JAKARTA BARAT, Radarjakarta.id — Tiga pria diamankan setelah diduga terlibat dalam upaya pencurian kabel listrik di sebuah rumah kosong di Perumahan Citra 2, Blok N10 Nomor 11, RT 5 RW 12, Kelurahan Pegadungan, Kecamatan Kalideres, Jakarta Barat, Selasa (1/9/2026).
Peristiwa tersebut diketahui sekitar pukul 12.30 WIB. Ketiga pria yang diamankan masing-masing berinisial D (38), RH (39), dan JS (21). Mereka diketahui berdomisili di kawasan Kapuk, Kecamatan Cengkareng, Jakarta Barat.
Berdasarkan informasi yang dihimpun, kabel listrik diduga menjadi sasaran dalam aksi tersebut. Dugaan pencurian disebut telah dilakukan sebanyak dua kali.

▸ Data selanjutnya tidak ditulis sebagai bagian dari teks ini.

/-! ### [S24]-free twin: `11808g1` (`N = 11808`, (M); level `n = 97·139 = 13483`; sibling `X4ThreeKuriharaEndM1Records9`) -/

/-- **END-m1 RECORD `11808g1` at `n = 97·139 = 13483`, [S24]-FREE (CLOSES NOTHING, moves no mark)** — the twin of the landed
`bsdp3_endm1_v11808g1` (X4ThreeKuriharaEndM1Records9) with the interim NAMED FACT `hS24` and the binder `hunro` DELETED: injectivity at the core
vertex `∅` is n1011-p11's BASE RIGIDITY (R1-58) through n1011-p09's `…_of_baseRigidity` END-m1 and n1011-p18's
`Assembly.bsdp_three_potMult_of_levelOneCertificates_of_baseRigidity`. So on this row the LOWER half of `BSD(E,3)` carries NO [S24] fact and
NO four-class Chebotarev step; what REMAINS ASSUMED: the PORT `hPort` (FLAG `K22-Thm3.13-PORT@3`), the PT family
`inv hperf hsum hcompl` + `hEP`, `hCT`, the UPPER-half named facts, `hr`, the optimal datum `D`/`hopt`, and the THREE Kurihara
VALUES in `hδ` (EVIDENCE, two sources per value — the sibling record's docstring / `ENDM1-RECORDS-INDEX.tsv`). Kernel inputs by
name: `natCard_threeTorsion_v11808g1`, `isKolyvaginProduct_one_v11808g1`, `forall_card_torsion_le_v11808g1`, `surj3_v11808g1`,
`tamagawaProduct_v11808g1`. CERTIFICATE-EVIDENCE record SHAPE; nothing booked; no class closed.
[cite: Kim2022StructureSelmer, Thm. 1.9 (6) and Thm. 3.13] [cite: Rubin2011, Thm. 2.8.4]
[cite: Kato2004Asterisque, Thm. 14.5 (3) (p. 236)] [cite: AgasheRibetStein2006, Thm. 2.6 (p. 619)] -/
theorem bsdp3_endm1_v11808g1_of_baseRigidity
    -- UPPER half: the X4 chain of record; GZK; modularity; ARS 2.6; Cassels–Tate (NO [S24] fact)
    (hKatoS : Kato2004.rankZero_padicValNat_sha_le_sub_localTamagawa_of_additive_potGood_of_imageContainsSL2)
    (hDel : Delbourgo1998.prop4_rankZero_pow_dvd_constantCoeff)
    (hGZK : rank_eq_analyticRank_of_analyticRank_le_one) (hmod : hasEntireLFunction_rat)
    (hmodD : nonempty_modularParametrizationData)
    (hKatoχ : Wuthrich2014.kato_halfEigenCharIdeal_dvd_cyclotomicPrime_of_surjective)
    (h26 : cremona_abs_maninConstant_eq_one_of_level_le)
    (hCT : exists_casselsTate_pairing (K := ℚ))
    -- the row
    {W : WeierstrassCurve ℚ} [W.IsElliptic] [W.IsGloballyMinimal]
    (hI : integralModelInt W = ⟨0, 0, 0, -19929, -1082320⟩)
    (hr : W.analyticRank = 0)
    (D : ModularParametrizationData W 11808)
    (hopt : ∀ z ∈ D.L.lattice, ∃ w ∈ periodLattice D.f, z = D.c * w)
    -- LOWER half: the Poitou–Tate family at `3` (NO `hunro`), Tate's local Euler characteristic, the ONE port
    (inv : LocalInvariants ℚ 3) (hperf : inv.IsPerfect) (hsum : inv.SumLocalTermEqZero)
    (hcompl : inv.SelmerComplement)
    (hEP : ∀ v : HeightOneSpectrum (𝓞 ℚ), localEulerPoincareCharacteristic (v.adicCompletion ℚ))
    (v₃ : HeightOneSpectrum (𝓞 ℚ)) (hv₃ : ((3 : ℕ) : 𝓞 ℚ) ∈ v₃.asIdeal)
    (hPort : KatoKuriharaPortThreeAt W 0 v₃)
    -- the CERTIFICATE: THREE VALUES (EVIDENCE, two sources each — sibling file docstring / index)
    (hδ : ∃ (ψ : (ℓ : ℕ) → (ZMod ℓ)ˣ →* Multiplicative (ZMod (3 ^ 1)))
        (ψ₂₇ : (ℓ : ℕ) → (ZMod ℓ)ˣ →* Multiplicative (ZMod (3 ^ 3))),
      (∀ ℓ ∈ (13483 : ℕ).primeFactors, Function.Surjective (ψ ℓ)) ∧
        kuriharaNumber D.f (3 ^ 1) 13483 ψ ≠ 0 ∧ kuriharaNumber D.f (3 ^ 1) 1 ψ = 0 ∧
        kuriharaNumber D.f (3 ^ 3) 1 ψ₂₇ ≠ 0) :
    BSDp W 3 := by
  haveI : Fact (Nat.Prime 3) := ⟨Nat.prime_three⟩
  haveI : NeZero (13483 : ℕ) := ⟨by norm_num⟩
  obtain ⟨ψ, ψ₂₇, hψ, hcert, hzero₁, hunit₁⟩ := hδ
  have htam : ¬ 3 ∣ W.tamagawaProduct := by rw [tamagawaProduct_v11808g1 hI]; decide
  have hc3 : ¬ 3 ∣ (W.baseChange ℚ_[3]).localTamagawaNumber ℤ_[3] := fun h =>
    htam (h.trans (localTamagawaNumber_padic_dvd_tamagawaProduct W 3))
  have hsurj : W.HasSurjectiveModNGaloisRep ((3 : ℕ) : ℤ) := by simpa using surj3_v11808g1 hI
  have hjneg : padicValRat 3 W.j < 0 :=
    padicValRat_j_neg_of_intModel hI 3 2 (by decide) (by decide)
  exact Assembly.bsdp_three_potMult_of_levelOneCertificates_of_baseRigidity hKatoS hDel hGZK hmod hmodD
    hKatoχ h26 hCT W hI (by decide +kernel) (by decide +kernel) hsurj hjneg hc3 (natCard_threeTorsion_v11808g1 W hI) hr
    (by norm_num) D hopt inv hperf hsum hcompl hEP v₃ hv₃ hPort 13483 (isKolyvaginProduct_one_v11808g1 hI)
    (forall_card_torsion_le_v11808g1 hI) ψ hψ hcert hzero₁ ψ₂₇ hunit₁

Pada aksi pertama, Minggu malam (30/8/2026), kabel listrik diduga berhasil dibawa dari rumah kosong tersebut.
Ketiganya kemudian diduga kembali mendatangi lokasi pada Selasa (1/9/2026) untuk melakukan aksi serupa. Namun, upaya pembongkaran kabel kali ini diketahui petugas keamanan RW 12 Citra 2, sehingga ketiganya berhasil diamankan.
“Dari CCTV Pos RW, terpantau ini sudah 2kali pelaku melakukan aksinya,” ucap Provost RW 12 perumahan Citra 2, Selih Sanjaya kepada wartawan.
Petugas Keamanan selanjutnya menyerahkan ketiga pria tersebut kepada aparat kepolisian Polsubsektor Citra 2. Polisi kemudian melakukan pemeriksaan awal guna mendalami dugaan keterlibatan masing-masing serta mengungkap kronologi kejadian secara menyeluruh.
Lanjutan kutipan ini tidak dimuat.